*** Opening Data extract ***

/-- **Comparability at a plaquette for a section** (even parity of the seam corners of `f`). [cite: ChelkakSmirnov2012Ising, Prop. 3.6; ChelkakHonglerIzyurovAnnals2015, Remark 3.9] -/
theorem face_comparability_of_compat (F : MedialVertex → ℂ) (f : Site 2) {t t' : Fin 4 → ℝ}
    (hin : ∀ j, CompatAt F (f + cornerOff j, j) (t j)) (hout : ∀ j, CompatAt F (f + cornerOff j, j + 3) (t' j))
    (hpar : t 0 * t 1 * t 2 * t 3 = 1) {m : ℝ}
    (hm : ∀ j : Fin 4, cornerFlux F (f + cornerOff j, j + 3) - cornerFlux F (f + cornerOff j, j) ≤ m) :
    ∀ j : Fin 4, cornerFlux F (f + cornerOff j, j) ≤ 32 * m := by
  have ht := fun j => (hin j).pm
  have ht' := fun j => (hout j).pm
  obtain ⟨c, hc⟩ : ∃ c : Fin 4 → ℝ, c = ![1, t 0 * t 3 * t 2, t 0 * t 3, t 0] := ⟨_, rfl⟩
  have c0 : c 0 = 1 := by rw [hc]; rfl
  have c1 : c 1 = t 0 * t 3 * t 2 := by rw [hc]; rfl
  have c2 : c 2 = t 0 * t 3 := by rw [hc]; rfl
  have c3 : c 3 = t 0 := by rw [hc]; rfl
  have hcpm : ∀ k, c k = 1 ∨ c k = -1 := by
    intro k
    fin_cases k
    · exact Or.inl c0
    · rw [show c ⟨1, by norm_num⟩ = t 0 * t 3 * t 2 from c1]; exact pm_mul (pm_mul (ht 0) (ht 3)) (ht 2)
    · rw [show c ⟨2, by norm_num⟩ = t 0 * t 3 from c2]; exact pm_mul (ht 0) (ht 3)
    · rw [show c ⟨3, by norm_num⟩ = t 0 from c3]; exact ht 0
  obtain ⟨d, hd⟩ : ∃ d : Fin 4 → ℝ, d = fun j => t' j * c j := ⟨_, rfl⟩
  have hdpm : ∀ k, d k = 1 ∨ d k = -1 := fun k => by rw [hd]; exact pm_mul (ht' k) (hcpm k)
  have q0 := pm_sq (ht 0)
  have q1 := pm_sq (ht 1)
  have q3 := pm_sq (ht 3)
  have hprod : ∀ j, c j * c (j + 3) = t j := by
    intro j
    fin_cases j
    · show c 0 * c 3 = t 0
      rw [c0, c3, one_mul]
    · show c 1 * c 0 = t 1
      rw [c1, c0]; linear_combination (-(t 0 * t 3 * t 2)) * q1 + t 1 * hpar
    · show c 2 * c 1 = t 2
      rw [c2, c1]; linear_combination (t 2 * t 3 * t 3) * q0 + t 2 * q3
    · show c 3 * c 2 = t 3
      rw [c3, c2]; linear_combination t 3 * q0
  have hprod' : ∀ j, d j * c j = t' j := by
    intro j; rw [hd]; simp only; rw [mul_assoc, pm_sq (hcpm j), mul_one]
  obtain ⟨χ, hχ⟩ : ∃ χ : MedialVertex → ℝ, χ = faceGauge f c d := ⟨_, rfl⟩
  have hχpm : ∀ e, χ e = 1 ∨ χ e = -1 := by rw [hχ]; exact faceGauge_cases f hcpm hdpm
  have hvals := faceGauge_values f c d
  rw [← hχ] at hvals
  have hh : ∀ j, IsSHolAt (fun e => (χ e : ℂ) * F e) (f + cornerOff j, j) := by
    intro j
    refine CompatAt.gauge (hχpm _) (hχpm _) ?_
    rw [(hvals j).1, (hvals j).2.1, hprod j]; exact hin j
  have hh' : ∀ j, IsSHolAt (fun e => (χ e : ℂ) * F e) (f + cornerOff j, j + 3) := by
    intro j
    refine CompatAt.gauge (hχpm _) (hχpm _) ?_
    rw [(hvals j).2.2.1, (hvals j).2.2.2, hprod' j]; exact hout j
  have key := face_comparability (fun e => (χ e : ℂ) * F e) f hh hh' (m := m) (fun j => by
    rw [cornerFlux_sign_mul (hχpm _), cornerFlux_sign_mul (hχpm _)]; exact hm j)
  intro j
  have := key j
  rwa [cornerFlux_sign_mul (hχpm _)] at this

end Literature.Probability.LatticeModels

*** Closing Data extract ***

* **Problem requirements**:
In the records above, find the line with "have q0 := pm_sq (ht 0)"; write out exactly that line and each one after it, stopping after the line with "2 * c 1 = t 2".

* **Answer section**:
  have q0 := pm_sq (ht 0)
  have q1 := pm_sq (ht 1)
  have q3 := pm_sq (ht 3)
  have hprod : ∀ j, c j * c (j + 3) = t j := by
    intro j
    fin_cases j
    · show c 0 * c 3 = t 0
      rw [c0, c3, one_mul]
    · show c 1 * c 0 = t 1
      rw [c1, c0]; linear_combination (-(t 0 * t 3 * t 2)) * q1 + t 1 * hpar
    · show c 2 * c 1 = t 2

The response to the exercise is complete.